Q: Does Skill Shielder itself require any installation?

No. It is a pure bash script that only uses basic commands built into macOS / Linux, such as grep and find. It has no external dependencies. A security tool that requires pip install would be ironic.

Q: Does a WARN result mean something is wrong?

Not necessarily. WARN means something deserves attention, such as curl POST or reading a .env file. These are common in legitimate tools, but you should confirm their purpose is reasonable. Only CRITICAL, shown in red, is a truly dangerous signal.

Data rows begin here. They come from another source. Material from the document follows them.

import Summits.NavierStokesRegularity.NavierStokesRegularity.Theorems.FilamentSkeletonRssDefectColumnGateVorticityForm

/-!
# Route `FilamentSkeletonRss` · ∀-crux `TransverseReduction1AR` (stmt-NavierStokesRegularity-23611) / support 23920 — NEGATIVE-side groundwork:
# the LAGRANGE (GREEN) IDENTITY for the steady vorticity-transport operator in rotating similarity variables

Helper file (theorems only), `--supports stmt-NavierStokesRegularity-23611 --as helper`; LEAD of 23611 / registrar of 23920, lane ns-filament-21221-p1 g14.

WHY.  The daylight successor candidate B2′ «NoExactProfileNearGappedSkeleton» (tenure g27 Q-day-1, LEAD 03:40Z) rests on an EXACT per-basin identity: for an exact steady profile
`U` (vorticity `Ω = curl U`, `curl E_α(U) = 𝒯_U Ω = 0` by `curl_lerayOp_of_isDivFree`) and ANY test field `Ψ`,
  `⟪Ψ, 𝒯_U Ω⟫ − ⟪𝒯_U^* Ψ, Ω⟫ = div J(Ψ, Ω)`  POINTWISE,
with `𝒯_U Ω = α𝓡Ω + Ω + ½DΩ[y] − ΔΩ + DΩ[U] − DU[Ω]`, the formal adjoint `𝒯_U^*Ψ = −α𝓡Ψ − ½Ψ − ½DΨ[y] − ΔΨ − DΨ[U] − (DU)†Ψ`, and the current
`J = ⟪Ψ,Ω⟫·v + Σ_i (⟪∂_iΨ, Ω⟫ − ⟪Ψ, ∂_iΩ⟫) e_i`, `v = U + ½y − α e₃×y` the frame field (`div v = 3/2` for solenoidal `U`).  Integrated over a basin against an
adjoint solution `𝒯_U^*Ψ = 0` it says: boundary flux of `J` = `Σ_k B_k ⟪Ψ, curl D_k⟫` for a solution modulo accretion modes, `= 0` for an exact profile — the «leak − feed»
budget is an exact boundary integral, no asymptotics (LD-b).  This file proves the pointwise identity; the integration and the sign (LD-a) are not here.
HONEST FRAMING: calculus bookkeeping on the NEGATIVE side of a HYPOTHETICAL filament-type rotating-self-similar blow-up route (MODEL rung); no item is proved or refuted;
23611/23920 OPEN; nothing here bears on Navier–Stokes regularity, which is NOT proved.
-/

set_option linter.dupNamespace false

noncomputable section

namespace Summit.NavierStokesRegularity.NavierStokesRegularity.Theorems.DefectColumnGate

open scoped BigOperators Topology InnerProductSpace Laplacian ContDiff
open Set Function
open Literature.Analysis.FluidPDE
open Summit.NavierStokesRegularity.NavierStokesRegularity.Theorems.KelvinGate

/-! ## Small algebra -/

/-- The standard basis is orthonormal: `⟪e_i, e_k⟫ = [i = k]`. -/
theorem inner_basisFun_basisFun (i k : Fin 3) :
    ⟪EuclideanSpace.basisFun (Fin 3) ℝ i, EuclideanSpace.basisFun (Fin 3) ℝ k⟫_ℝ = if i = k then 1 else 0 :=
  orthonormal_iff_ite.mp (EuclideanSpace.basisFun (Fin 3) ℝ).orthonormal i k

/-- `Σ_i ⟪e_i, e₃ × e_i⟫ = 0` (the rotation generator is trace-free). -/
theorem sum_inner_basisFun_rotGen :
    ∑ i : Fin 3, ⟪EuclideanSpace.basisFun (Fin 3) ℝ i, rotGen (EuclideanSpace.basisFun (Fin 3) ℝ i)⟫_ℝ = 0 := by
  refine Finset.sum_eq_zero fun i _ => ?_
  rw [real_inner_comm, inner_rotGen_self]

/-- `Σ_i ⟪e_i, L e_i⟫` is the divergence's trace: for the identity it is `3`. -/
theorem sum_inner_basisFun_self : ∑ i : Fin 3, ⟪EuclideanSpace.basisFun (Fin 3) ℝ i, EuclideanSpace.basisFun (Fin 3) ℝ i⟫_ℝ = 3 := by
  simp only [inner_basisFun_basisFun, if_true, Finset.sum_const, Finset.card_univ, Fintype.card_fin]
  norm_num

/-! ## The Lagrange identity -/

/-- **LAGRANGE (GREEN) IDENTITY for the steady vorticity-transport operator, pointwise.**  For `U, Ω, Ψ ∈ C²` with `div U = 0`, at every `y`:
`⟪Ψ, 𝒯_U Ω⟫ − ⟪𝒯_U^*Ψ, Ω⟫ = div J`, where
`𝒯_U Ω = α(e₃×Ω − DΩ[e₃×y]) + Ω + ½DΩ[y] − ΔΩ + DΩ[U] − DU[Ω]` (the vorticity form `curl ∘ E_α`, cf. `curl_lerayOp_of_isDivFree`),
`𝒯_U^*Ψ = −α(e₃×Ψ − DΨ[e₃×y]) − ½Ψ − ½DΨ[y] − ΔΨ − DΨ[U] − (DU)†Ψ`,
`J = ⟪Ψ,Ω⟫·(U + ½y − α e₃×y) + Σ_i (⟪DΨ[e_i], Ω⟫ − ⟪Ψ, DΩ[e_i]⟫)·e_i`. -/
theorem vorticity_lagrange_identity (α : ℝ) {U Ω Ψ : EuclideanSpace ℝ (Fin 3) → EuclideanSpace ℝ (Fin 3)}
    (hU : ContDiff ℝ 2 U) (hΩ : ContDiff ℝ 2 Ω) (hΨ : ContDiff ℝ 2 Ψ) (hdiv : VectorCalculus.IsDivFree U) (y : EuclideanSpace ℝ (Fin 3)) :
    ⟪Ψ y, α • (cross (EuclideanSpace.single 2 1) (Ω y) - fderiv ℝ Ω y (cross (EuclideanSpace.single 2 1) y)) + Ω y + (1/2:ℝ) • fderiv ℝ Ω y y
        - (Δ Ω) y + fderiv ℝ Ω y (U y) - fderiv ℝ U y (Ω y)⟫_ℝ
      - ⟪-(α • (cross (EuclideanSpace.single 2 1) (Ψ y) - fderiv ℝ Ψ y (cross (EuclideanSpace.single 2 1) y))) - (1/2:ℝ) • Ψ y - (1/2:ℝ) • fderiv ℝ Ψ y y
        - (Δ Ψ) y - fderiv ℝ Ψ y (U y) - ContinuousLinearMap.adjoint (fderiv ℝ U y) (Ψ y), Ω y⟫_ℝ
    = VectorCalculus.divergence (fun z => ⟪Ψ z, Ω z⟫_ℝ • (U z + (1/2:ℝ) • z - α • cross (EuclideanSpace.single 2 1) z)
        + ∑ i : Fin 3, (⟪fderiv ℝ Ψ z (EuclideanSpace.basisFun (Fin 3) ℝ i), Ω z⟫_ℝ - ⟪Ψ z, fderiv ℝ Ω z (EuclideanSpace.basisFun (Fin 3) ℝ i)⟫_ℝ)
          • EuclideanSpace.basisFun (Fin 3) ℝ i) y := by
  have hΨ1 : Differentiable ℝ Ψ := hΨ.differentiable (by norm_num)
  have hΩ1 : Differentiable ℝ Ω := hΩ.differentiable (by norm_num)
  have hU1 : Differentiable ℝ U := hU.differentiable (by norm_num)
  have hDΨ : Differentiable ℝ (fderiv ℝ Ψ) := (hΨ.fderiv_right (m := 1) (by norm_num)).differentiable (by norm_num)
  have hDΩ : Differentiable ℝ (fderiv ℝ Ω) := (hΩ.fderiv_right (m := 1) (by norm_num)).differentiable (by norm_num)
  -- the scalar `f = ⟪Ψ, Ω⟫` and its derivative
  have hf : DifferentiableAt ℝ (fun z => ⟪Ψ z, Ω z⟫_ℝ) y := (hΨ1 y).inner ℝ (hΩ1 y)
  have hfD : ∀ h, fderiv ℝ (fun z => ⟪Ψ z, Ω z⟫_ℝ) y h = ⟪Ψ y, fderiv ℝ Ω y h⟫_ℝ + ⟪fderiv ℝ Ψ y h, Ω y⟫_ℝ :=
    fun h => fderiv_inner_apply ℝ (hΨ1 y) (hΩ1 y) h
  -- the frame field and its divergence `3/2`
  have hdv : HasFDerivAt (fun z => U z + (1/2:ℝ) • z - α • cross (EuclideanSpace.single 2 1) z)
      (fderiv ℝ U y + (1/2:ℝ) • ContinuousLinearMap.id ℝ _ - α • rotGenL) y := by
    have h : HasFDerivAt (fun z => U z + (1/2:ℝ) • z - α • rotGenL z)
        (fderiv ℝ U y + (1/2:ℝ) • ContinuousLinearMap.id ℝ _ - α • rotGenL) y :=
      ((hU1 y).hasFDerivAt.add ((hasFDerivAt_id y).const_smul (1/2:ℝ))).sub ((rotGenL.hasFDerivAt (x := y)).const_smul α)
    have e : (fun z => U z + (1/2:ℝ) • z - α • cross (EuclideanSpace.single 2 1) z) = fun z => U z + (1/2:ℝ) • z - α • rotGenL z := by
      funext z; rw [cross_single_two_eq_rotGenL]
    rw [e]; exact h
  have hv : DifferentiableAt ℝ (fun z => U z + (1/2:ℝ) • z - α • cross (EuclideanSpace.single 2 1) z) y := hdv.differentiableAt
  have hdivv : VectorCalculus.divergence (fun z => U z + (1/2:ℝ) • z - α • cross (EuclideanSpace.single 2 1) z) y = 3 / 2 := by
    rw [divergence_eq_sum_inner_fderiv (EuclideanSpace.basisFun (Fin 3) ℝ), hdv.fderiv]
    simp only [FunLike.coe_sub, Pi.sub_apply, FunLike.coe_add, Pi.add_apply, FunLike.coe_smul, Pi.smul_apply, ContinuousLinearMap.id_apply, rotGenL_apply,
      inner_sub_right, inner_add_right, real_inner_smul_right, Finset.sum_sub_distrib, Finset.sum_add_distrib, ← Finset.mul_sum,
      sum_inner_basisFun_rotGen, sum_inner_basisFun_self]
    have h0 : ∑ i : Fin 3, ⟪EuclideanSpace.basisFun (Fin 3) ℝ i, fderiv ℝ U y (EuclideanSpace.basisFun (Fin 3) ℝ i)⟫_ℝ = 0 := by
      rw [← divergence_eq_sum_inner_fderiv]; exact hdiv y
    rw [h0]; ring
  -- divergence of the transport part of the current
  have hdiv1 : VectorCalculus.divergence (fun z => ⟪Ψ z, Ω z⟫_ℝ • (U z + (1/2:ℝ) • z - α • cross (EuclideanSpace.single 2 1) z)) y =
      ⟪Ψ y, Ω y⟫_ℝ * (3 / 2) + (⟪Ψ y, fderiv ℝ Ω y (U y + (1/2:ℝ) • y - α • cross (EuclideanSpace.single 2 1) y)⟫_ℝ +
        ⟪fderiv ℝ Ψ y (U y + (1/2:ℝ) • y - α • cross (EuclideanSpace.single 2 1) y), Ω y⟫_ℝ) := by
    -- Leibniz rule `div(f·T) = f·div T + Df[T]` (as in the tree's `divergence_smul_pt`, inlined to keep imports light)
    have hd : HasFDerivAt (fun z => ⟪Ψ z, Ω z⟫_ℝ • (U z + (1/2:ℝ) • z - α • cross (EuclideanSpace.single 2 1) z))
        (⟪Ψ y, Ω y⟫_ℝ • fderiv ℝ (fun z => U z + (1/2:ℝ) • z - α • cross (EuclideanSpace.single 2 1) z) y +
          (fderiv ℝ (fun z => ⟪Ψ z, Ω z⟫_ℝ) y).smulRight (U y + (1/2:ℝ) • y - α • cross (EuclideanSpace.single 2 1) y)) y :=
      hf.hasFDerivAt.smul hv.hasFDerivAt
    have hlin : ∑ i : Fin 3, fderiv ℝ (fun z => ⟪Ψ z, Ω z⟫_ℝ) y (EuclideanSpace.basisFun (Fin 3) ℝ i) *
        ⟪EuclideanSpace.basisFun (Fin 3) ℝ i, U y + (1/2:ℝ) • y - α • cross (EuclideanSpace.single 2 1) y⟫_ℝ =
        fderiv ℝ (fun z => ⟪Ψ z, Ω z⟫_ℝ) y (U y + (1/2:ℝ) • y - α • cross (EuclideanSpace.single 2 1) y) := by
      have hT' : U y + (1/2:ℝ) • y - α • cross (EuclideanSpace.single 2 1) y =
          ∑ i : Fin 3, ⟪EuclideanSpace.basisFun (Fin 3) ℝ i, U y + (1/2:ℝ) • y - α • cross (EuclideanSpace.single 2 1) y⟫_ℝ •
            EuclideanSpace.basisFun (Fin 3) ℝ i :=
        ((EuclideanSpace.basisFun (Fin 3) ℝ).sum_repr' _).symm
      conv_rhs => rw [hT', map_sum]
      refine Finset.sum_congr rfl fun i _ => ?_
      rw [map_smul, smul_eq_mul, mul_comm]
    rw [divergence_eq_sum_inner_fderiv (EuclideanSpace.basisFun (Fin 3) ℝ), hd.fderiv]
    simp only [FunLike.coe_add, Pi.add_apply, FunLike.coe_smul, Pi.smul_apply, ContinuousLinearMap.smulRight_apply, inner_add_right,
      real_inner_smul_right, Finset.sum_add_distrib, ← Finset.mul_sum, ← divergence_eq_sum_inner_fderiv, hdivv]
    rw [hlin, hfD]
  -- the diffusion part of the current: `g_i = ⟪DΨ e_i, Ω⟫ − ⟪Ψ, DΩ e_i⟫`
  have hgd : ∀ i, DifferentiableAt ℝ (fun z => ⟪fderiv ℝ Ψ z (EuclideanSpace.basisFun (Fin 3) ℝ i), Ω z⟫_ℝ - ⟪Ψ z, fderiv ℝ Ω z (EuclideanSpace.basisFun (Fin 3) ℝ i)⟫_ℝ) y := fun i =>
    (((hDΨ y).clm_apply (differentiableAt_const _)).inner ℝ (hΩ1 y)).sub ((hΨ1 y).inner ℝ ((hDΩ y).clm_apply (differentiableAt_const _)))
  have hgD : ∀ i, fderiv ℝ (fun z => ⟪fderiv ℝ Ψ z (EuclideanSpace.basisFun (Fin 3) ℝ i), Ω z⟫_ℝ - ⟪Ψ z, fderiv ℝ Ω z (EuclideanSpace.basisFun (Fin 3) ℝ i)⟫_ℝ) y (EuclideanSpace.basisFun (Fin 3) ℝ i) =
      ⟪fderiv ℝ (fderiv ℝ Ψ) y (EuclideanSpace.basisFun (Fin 3) ℝ i) (EuclideanSpace.basisFun (Fin 3) ℝ i), Ω y⟫_ℝ - ⟪Ψ y, fderiv ℝ (fderiv ℝ Ω) y (EuclideanSpace.basisFun (Fin 3) ℝ i) (EuclideanSpace.basisFun (Fin 3) ℝ i)⟫_ℝ := by
    intro i
    have h1 : DifferentiableAt ℝ (fun z => fderiv ℝ Ψ z (EuclideanSpace.basisFun (Fin 3) ℝ i)) y := (hDΨ y).clm_apply (differentiableAt_const _)
    have h2 : DifferentiableAt ℝ (fun z => fderiv ℝ Ω z (EuclideanSpace.basisFun (Fin 3) ℝ i)) y := (hDΩ y).clm_apply (differentiableAt_const _)
    rw [fderiv_fun_sub (h1.inner ℝ (hΩ1 y)) ((hΨ1 y).inner ℝ h2), FunLike.coe_sub, Pi.sub_apply,
      fderiv_inner_apply ℝ h1 (hΩ1 y), fderiv_inner_apply ℝ (hΨ1 y) h2,
      fderiv_clm_apply (hDΨ y) (differentiableAt_const _), fderiv_clm_apply (hDΩ y) (differentiableAt_const _)]
    simp only [fderiv_fun_const, Pi.zero_apply, FunLike.coe_zero, FunLike.coe_add, Pi.add_apply, ContinuousLinearMap.comp_apply,
      map_zero, zero_add, ContinuousLinearMap.flip_apply]
    -- cross terms `⟪DΨ e_i, DΩ e_i⟫` cancel
    rw [real_inner_comm (fderiv ℝ Ω y (EuclideanSpace.basisFun (Fin 3) ℝ i)) (fderiv ℝ Ψ y (EuclideanSpace.basisFun (Fin 3) ℝ i))]
    ring
  have hdiv2 : VectorCalculus.divergence (fun z => ∑ i : Fin 3, (⟪fderiv ℝ Ψ z (EuclideanSpace.basisFun (Fin 3) ℝ i), Ω z⟫_ℝ - ⟪Ψ z, fderiv ℝ Ω z (EuclideanSpace.basisFun (Fin 3) ℝ i)⟫_ℝ) • EuclideanSpace.basisFun (Fin 3) ℝ i) y =
      ⟪(Δ Ψ) y, Ω y⟫_ℝ - ⟪Ψ y, (Δ Ω) y⟫_ℝ := by
    have hd : HasFDerivAt (fun z => ∑ i : Fin 3, (⟪fderiv ℝ Ψ z (EuclideanSpace.basisFun (Fin 3) ℝ i), Ω z⟫_ℝ - ⟪Ψ z, fderiv ℝ Ω z (EuclideanSpace.basisFun (Fin 3) ℝ i)⟫_ℝ) • EuclideanSpace.basisFun (Fin 3) ℝ i)
        (∑ i : Fin 3, (fderiv ℝ (fun z => ⟪fderiv ℝ Ψ z (EuclideanSpace.basisFun (Fin 3) ℝ i), Ω z⟫_ℝ - ⟪Ψ z, fderiv ℝ Ω z (EuclideanSpace.basisFun (Fin 3) ℝ i)⟫_ℝ) y).smulRight (EuclideanSpace.basisFun (Fin 3) ℝ i)) y :=
      HasFDerivAt.fun_sum fun i _ => (hgd i).hasFDerivAt.smul_const (EuclideanSpace.basisFun (Fin 3) ℝ i)
    rw [divergence_eq_sum_inner_fderiv (EuclideanSpace.basisFun (Fin 3) ℝ), hd.fderiv]
    simp only [FunLike.coe_sum, Finset.sum_apply, ContinuousLinearMap.smulRight_apply, inner_sum, real_inner_smul_right]
    -- orthonormality collapses the double sum
    have hcol : ∀ i : Fin 3, ∑ k : Fin 3, fderiv ℝ (fun z => ⟪fderiv ℝ Ψ z (EuclideanSpace.basisFun (Fin 3) ℝ k), Ω z⟫_ℝ - ⟪Ψ z, fderiv ℝ Ω z (EuclideanSpace.basisFun (Fin 3) ℝ k)⟫_ℝ) y (EuclideanSpace.basisFun (Fin 3) ℝ i) *
        ⟪EuclideanSpace.basisFun (Fin 3) ℝ i, EuclideanSpace.basisFun (Fin 3) ℝ k⟫_ℝ =
        fderiv ℝ (fun z => ⟪fderiv ℝ Ψ z (EuclideanSpace.basisFun (Fin 3) ℝ i), Ω z⟫_ℝ - ⟪Ψ z, fderiv ℝ Ω z (EuclideanSpace.basisFun (Fin 3) ℝ i)⟫_ℝ) y (EuclideanSpace.basisFun (Fin 3) ℝ i) := by
      intro i
      simp only [inner_basisFun_basisFun, mul_ite, mul_one, mul_zero, Finset.sum_ite_eq, Finset.mem_univ, if_true]
    simp only [hcol, hgD, Finset.sum_sub_distrib]
    rw [laplacian_eq_sum_fderiv_fderiv Ψ, laplacian_eq_sum_fderiv_fderiv Ω]
    simp only [sum_inner, inner_sum]
  -- the divergence of the full current
  have hJ : VectorCalculus.divergence (fun z => ⟪Ψ z, Ω z⟫_ℝ • (U z + (1/2:ℝ) • z - α • cross (EuclideanSpace.single 2 1) z)
        + ∑ i : Fin 3, (⟪fderiv ℝ Ψ z (EuclideanSpace.basisFun (Fin 3) ℝ i), Ω z⟫_ℝ - ⟪Ψ z, fderiv ℝ Ω z (EuclideanSpace.basisFun (Fin 3) ℝ i)⟫_ℝ)
          • EuclideanSpace.basisFun (Fin 3) ℝ i) y =
      (⟪Ψ y, Ω y⟫_ℝ * (3 / 2) + (⟪Ψ y, fderiv ℝ Ω y (U y + (1/2:ℝ) • y - α • cross (EuclideanSpace.single 2 1) y)⟫_ℝ +
        ⟪fderiv ℝ Ψ y (U y + (1/2:ℝ) • y - α • cross (EuclideanSpace.single 2 1) y), Ω y⟫_ℝ)) + (⟪(Δ Ψ) y, Ω y⟫_ℝ - ⟪Ψ y, (Δ Ω) y⟫_ℝ) := by
    have hs : DifferentiableAt ℝ (fun z => ∑ i : Fin 3, (⟪fderiv ℝ Ψ z (EuclideanSpace.basisFun (Fin 3) ℝ i), Ω z⟫_ℝ - ⟪Ψ z, fderiv ℝ Ω z (EuclideanSpace.basisFun (Fin 3) ℝ i)⟫_ℝ) • EuclideanSpace.basisFun (Fin 3) ℝ i) y :=
      DifferentiableAt.fun_sum fun i _ => (hgd i).smul_const (EuclideanSpace.basisFun (Fin 3) ℝ i)
    rw [← hdiv1, ← hdiv2]
    unfold VectorCalculus.divergence
    rw [fderiv_fun_add (hf.fun_smul hv) hs, ContinuousLinearMap.toLinearMap_add, map_add]
  rw [hJ]
  -- the left side: expand, use skewness of `e₃ ×` and the adjoint
  simp only [cross_single_two_eq_rotGenL, inner_add_left, inner_sub_left, inner_neg_left, inner_smul_left, inner_add_right, inner_sub_right,
    inner_smul_right, map_add, map_sub, map_smul, RCLike.conj_to_real, ContinuousLinearMap.adjoint_inner_left]
  simp only [rotGenL_apply]
  rw [show ⟪Ψ y, rotGen (Ω y)⟫_ℝ = -⟪rotGen (Ψ y), Ω y⟫_ℝ by rw [real_inner_comm, inner_rotGen_left, inner_rotGen_left]; ring]
  ring

end Summit.NavierStokesRegularity.NavierStokesRegularity.Theorems.DefectColumnGate

end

Q: Is this tool only for Claude Code?

No. Although it was originally designed to audit Claude Code skills, you can use it to scan any GitHub project, MCP server, or local script. Any third-party code you plan to run in a terminal is worth scanning first.

Q: Can pattern-based scanning catch every attack?

No. No tool can guarantee 100% detection. Skill Shielder is a first line of defense, not a silver bullet. But it catches most known attack patterns, including recent .pth file injection, prompt injection, and supply-chain poisoning.